◆ **Exercise details**:
Each record that follows must be given again without alteration.

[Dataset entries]
/-- **Kuhlmann 2010, Lemma 2.13 (defectless extensions compose)**: "the defect is
multiplicative … In particular, `(M|K,v)` is defectless if and only if `(M|L,v)` and `(L|K,v)` are
defectless" — the direction ⇐, for `M ≤ M₁ ≤ T` inside `(Ω, V)`: degrees, indices of value
groups and degrees of residue fields are multiplicative in towers. PROVED.
[cite: Kuhlmann2010, Lemma 2.13] -/
theorem IsDefectlessExtension.trans {M M₁ T : Subfield Ω} (h₁ : IsDefectlessExtension V M M₁)
    (h₂ : IsDefectlessExtension V M₁ T) : IsDefectlessExtension V M T := by
  obtain ⟨hle₁, hpos₁, heq₁⟩ := h₁
  obtain ⟨hle₂, hpos₂, heq₂⟩ := h₂
  have hn : Subfield.relfinrank M T = Subfield.relfinrank M M₁ * Subfield.relfinrank M₁ T :=
    (Subfield.relfinrank_mul_relfinrank hle₁ hle₂).symm
  refine ⟨hle₁.trans hle₂, ?_, ?_⟩
  · rw [hn]
    exact Nat.mul_pos hpos₁ hpos₂
  · rw [hn, heq₁, heq₂,
      ← Subgroup.relIndex_mul_relIndex _ _ _ (valueSubgroup_subfield_mono hle₁)
        (valueSubgroup_subfield_mono hle₂),
      ← Subfield.relfinrank_mul_relfinrank (residueSubfield_subfield_mono hle₁)
        (residueSubfield_subfield_mono hle₂)]
    ring

/-- `F ≤ N` for an unramified extension. [folklore] -/
theorem IsUnramifiedOver.le {F N : Subfield Ω} (h : IsUnramifiedOver V F N) : F ≤ N :=
  h.1

/-- `[N : F]` is finite (positive) for an unramified extension. [folklore] -/
theorem IsUnramifiedOver.relfinrank_pos {F N : Subfield Ω} (h : IsUnramifiedOver V F N) :
    0 < Subfield.relfinrank F N :=
  h.2.1

/-- The trivial extension `F|F` is unramified. [folklore] -/
theorem isUnramifiedOver_self (F : Subfield Ω) : IsUnramifiedOver V F F := by
  refine ⟨le_rfl, ?_, ?_, ?_, rfl⟩
  · rw [Subfield.relfinrank_self]
    exact one_pos
  · rw [Subfield.relfinrank_self, Subfield.relfinrank_self]
  · intro r hr
    exact isSeparable_algebraMap (⟨r, hr⟩ : residueSubfield F V)

end Vocabulary

/-! ### Towers of normal extensions of degree `p` -/

section Towers

/-- **Normal extension of degree `p`** inside `Ω` (p. 19: "a finite tower of normal extensions of
degree `p`, either Galois or purely inseparable"): `M ≤ T` with `[T : M] = p` and `T|M` normal.
[cite: Kuhlmann2010, Section 5, proof of (R4) (p. 19)] -/
def IsNormalStep (p : ℕ) (M T : Subfield Ω) : Prop :=
  ∃ h : M ≤ T, Module.finrank M (Subfield.extendScalars h) = p ∧ Normal M (Subfield.extendScalars h)

/-- **Finite tower of normal extensions of degree `p`** from `M` up to `T` inside `Ω` (p. 19), as
an inductive predicate: the empty tower `M = T`, or a normal step `M ≤ M₁` of degree `p` followed
by a tower from `M₁` to `T`. [cite: Kuhlmann2010, Section 5, proof of (R4) (p. 19)] -/
inductive IsNormalPTower (p : ℕ) : Subfield Ω → Subfield Ω → Prop
  | refl (M : Subfield Ω) : IsNormalPTower p M M
  | step {M M₁ T : Subfield Ω} :
      IsNormalStep p M M₁ → IsNormalPTower p M₁ T → IsNormalPTower p M T

/-- `M ≤ T` along a normal step. [folklore] -/
theorem IsNormalStep.le {p : ℕ} {M T : Subfield Ω} (h : IsNormalStep p M T) : M ≤ T :=
  h.1

/-- `[T : M] = p` along a normal step of degree `p`. [folklore] -/
theorem IsNormalStep.relfinrank_eq {p : ℕ} {M T : Subfield Ω} (h : IsNormalStep p M T) :
    Subfield.relfinrank M T = p := by
  obtain ⟨hle, hdeg, -⟩ := h
  rw [Subfield.relfinrank_eq_finrank_of_le hle, hdeg]

/-- `M ≤ T` along a tower. [folklore] -/
theorem IsNormalPTower.le {p : ℕ} {M T : Subfield Ω} (h : IsNormalPTower p M T) : M ≤ T := by
  induction h with
  | refl M => exact le_rfl
  | step h₁ _ ih => exact h₁.le.trans ih

end Towers

/-! ### Henselized inertially generated function fields with a residue-transcendental generator -/

section HIG

/-- **Henselized inertially generated function field with a residue-transcendental generator,
of rank one, over `K`** (Kuhlmann 2010, §2.5: "a henselized function field `(F|K,v)` will be
called henselized rational with generator `x` if `F = K(x)^h`. We will say that `(F|K,v)` is
henselized inertially generated with generator `x` if `(F,v)` is a finite unramified extension of
a henselized rational function field with generator `x`"; "in the second case a
residue-transcendental generator"; §4, (4.3): "`F = K(x)^h(y)` is of rank 1, where `x` is
residue-transcendental over `K`"). Rendering, for subfields `K, F` of the ambient `(Ω, V)`: there is
`x ∈ Ω` residue-transcendental over `K` (`IsResidueTranscendental`) with `(K(x), V ∩ K(x))` of rank
one (the source's "of rank 1" for `F`; `F|K(x)` is algebraic, so both have rank one together,
Lemma 2.1 / §2.1) such that `F` is a finite unramified extension (`IsUnramifiedOver`) of the
henselization `K(x)^h = henselization V K(x)` (`Henselization.lean`). The class of fields in which
the proof of (R4), pp. 18–20, runs (with `K` algebraically closed).
[cite: Kuhlmann2010, Section 2.5 and Section 4, (4.3)] -/
def IsHenselizedInertiallyGeneratedRT (K F : Subfield Ω) : Prop :=
  ∃ x : Ω, IsResidueTranscendental V K x ∧
    IsRankOne V (IntermediateField.adjoin K ({x} : Set Ω)).toSubfield ∧
    IsUnramifiedOver V (henselization V (IntermediateField.adjoin K ({x} : Set Ω)).toSubfield) F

◆ **Expected answer**:
/-- **Kuhlmann 2010, Lemma 2.13 (defectless extensions compose)**: "the defect is
multiplicative … In particular, `(M|K,v)` is defectless if and only if `(M|L,v)` and `(L|K,v)` are
defectless" — the direction ⇐, for `M ≤ M₁ ≤ T` inside `(Ω, V)`: degrees, indices of value
groups and degrees of residue fields are multiplicative in towers. PROVED.
[cite: Kuhlmann2010, Lemma 2.13] -/
theorem IsDefectlessExtension.trans {M M₁ T : Subfield Ω} (h₁ : IsDefectlessExtension V M M₁)
    (h₂ : IsDefectlessExtension V M₁ T) : IsDefectlessExtension V M T := by
  obtain ⟨hle₁, hpos₁, heq₁⟩ := h₁
  obtain ⟨hle₂, hpos₂, heq₂⟩ := h₂
  have hn : Subfield.relfinrank M T = Subfield.relfinrank M M₁ * Subfield.relfinrank M₁ T :=
    (Subfield.relfinrank_mul_relfinrank hle₁ hle₂).symm
  refine ⟨hle₁.trans hle₂, ?_, ?_⟩
  · rw [hn]
    exact Nat.mul_pos hpos₁ hpos₂
  · rw [hn, heq₁, heq₂,
      ← Subgroup.relIndex_mul_relIndex _ _ _ (valueSubgroup_subfield_mono hle₁)
        (valueSubgroup_subfield_mono hle₂),
      ← Subfield.relfinrank_mul_relfinrank (residueSubfield_subfield_mono hle₁)
        (residueSubfield_subfield_mono hle₂)]
    ring

/-- `F ≤ N` for an unramified extension. [folklore] -/
theorem IsUnramifiedOver.le {F N : Subfield Ω} (h : IsUnramifiedOver V F N) : F ≤ N :=
  h.1

/-- `[N : F]` is finite (positive) for an unramified extension. [folklore] -/
theorem IsUnramifiedOver.relfinrank_pos {F N : Subfield Ω} (h : IsUnramifiedOver V F N) :
    0 < Subfield.relfinrank F N :=
  h.2.1

/-- The trivial extension `F|F` is unramified. [folklore] -/
theorem isUnramifiedOver_self (F : Subfield Ω) : IsUnramifiedOver V F F := by
  refine ⟨le_rfl, ?_, ?_, ?_, rfl⟩
  · rw [Subfield.relfinrank_self]
    exact one_pos
  · rw [Subfield.relfinrank_self, Subfield.relfinrank_self]
  · intro r hr
    exact isSeparable_algebraMap (⟨r, hr⟩ : residueSubfield F V)

end Vocabulary

/-! ### Towers of normal extensions of degree `p` -/

section Towers

/-- **Normal extension of degree `p`** inside `Ω` (p. 19: "a finite tower of normal extensions of
degree `p`, either Galois or purely inseparable"): `M ≤ T` with `[T : M] = p` and `T|M` normal.
[cite: Kuhlmann2010, Section 5, proof of (R4) (p. 19)] -/
def IsNormalStep (p : ℕ) (M T : Subfield Ω) : Prop :=
  ∃ h : M ≤ T, Module.finrank M (Subfield.extendScalars h) = p ∧ Normal M (Subfield.extendScalars h)

/-- **Finite tower of normal extensions of degree `p`** from `M` up to `T` inside `Ω` (p. 19), as
an inductive predicate: the empty tower `M = T`, or a normal step `M ≤ M₁` of degree `p` followed
by a tower from `M₁` to `T`. [cite: Kuhlmann2010, Section 5, proof of (R4) (p. 19)] -/
inductive IsNormalPTower (p : ℕ) : Subfield Ω → Subfield Ω → Prop
  | refl (M : Subfield Ω) : IsNormalPTower p M M
  | step {M M₁ T : Subfield Ω} :
      IsNormalStep p M M₁ → IsNormalPTower p M₁ T → IsNormalPTower p M T

/-- `M ≤ T` along a normal step. [folklore] -/
theorem IsNormalStep.le {p : ℕ} {M T : Subfield Ω} (h : IsNormalStep p M T) : M ≤ T :=
  h.1

/-- `[T : M] = p` along a normal step of degree `p`. [folklore] -/
theorem IsNormalStep.relfinrank_eq {p : ℕ} {M T : Subfield Ω} (h : IsNormalStep p M T) :
    Subfield.relfinrank M T = p := by
  obtain ⟨hle, hdeg, -⟩ := h
  rw [Subfield.relfinrank_eq_finrank_of_le hle, hdeg]

/-- `M ≤ T` along a tower. [folklore] -/
theorem IsNormalPTower.le {p : ℕ} {M T : Subfield Ω} (h : IsNormalPTower p M T) : M ≤ T := by
  induction h with
  | refl M => exact le_rfl
  | step h₁ _ ih => exact h₁.le.trans ih

end Towers

/-! ### Henselized inertially generated function fields with a residue-transcendental generator -/

section HIG

/-- **Henselized inertially generated function field with a residue-transcendental generator,
of rank one, over `K`** (Kuhlmann 2010, §2.5: "a henselized function field `(F|K,v)` will be
called henselized rational with generator `x` if `F = K(x)^h`. We will say that `(F|K,v)` is
henselized inertially generated with generator `x` if `(F,v)` is a finite unramified extension of
a henselized rational function field with generator `x`"; "in the second case a
residue-transcendental generator"; §4, (4.3): "`F = K(x)^h(y)` is of rank 1, where `x` is
residue-transcendental over `K`"). Rendering, for subfields `K, F` of the ambient `(Ω, V)`: there is
`x ∈ Ω` residue-transcendental over `K` (`IsResidueTranscendental`) with `(K(x), V ∩ K(x))` of rank
one (the source's "of rank 1" for `F`; `F|K(x)` is algebraic, so both have rank one together,
Lemma 2.1 / §2.1) such that `F` is a finite unramified extension (`IsUnramifiedOver`) of the
henselization `K(x)^h = henselization V K(x)` (`Henselization.lean`). The class of fields in which
the proof of (R4), pp. 18–20, runs (with `K` algebraically closed).
[cite: Kuhlmann2010, Section 2.5 and Section 4, (4.3)] -/
def IsHenselizedInertiallyGeneratedRT (K F : Subfield Ω) : Prop :=
  ∃ x : Ω, IsResidueTranscendental V K x ∧
    IsRankOne V (IntermediateField.adjoin K ({x} : Set Ω)).toSubfield ∧
    IsUnramifiedOver V (henselization V (IntermediateField.adjoin K ({x} : Set Ω)).toSubfield) F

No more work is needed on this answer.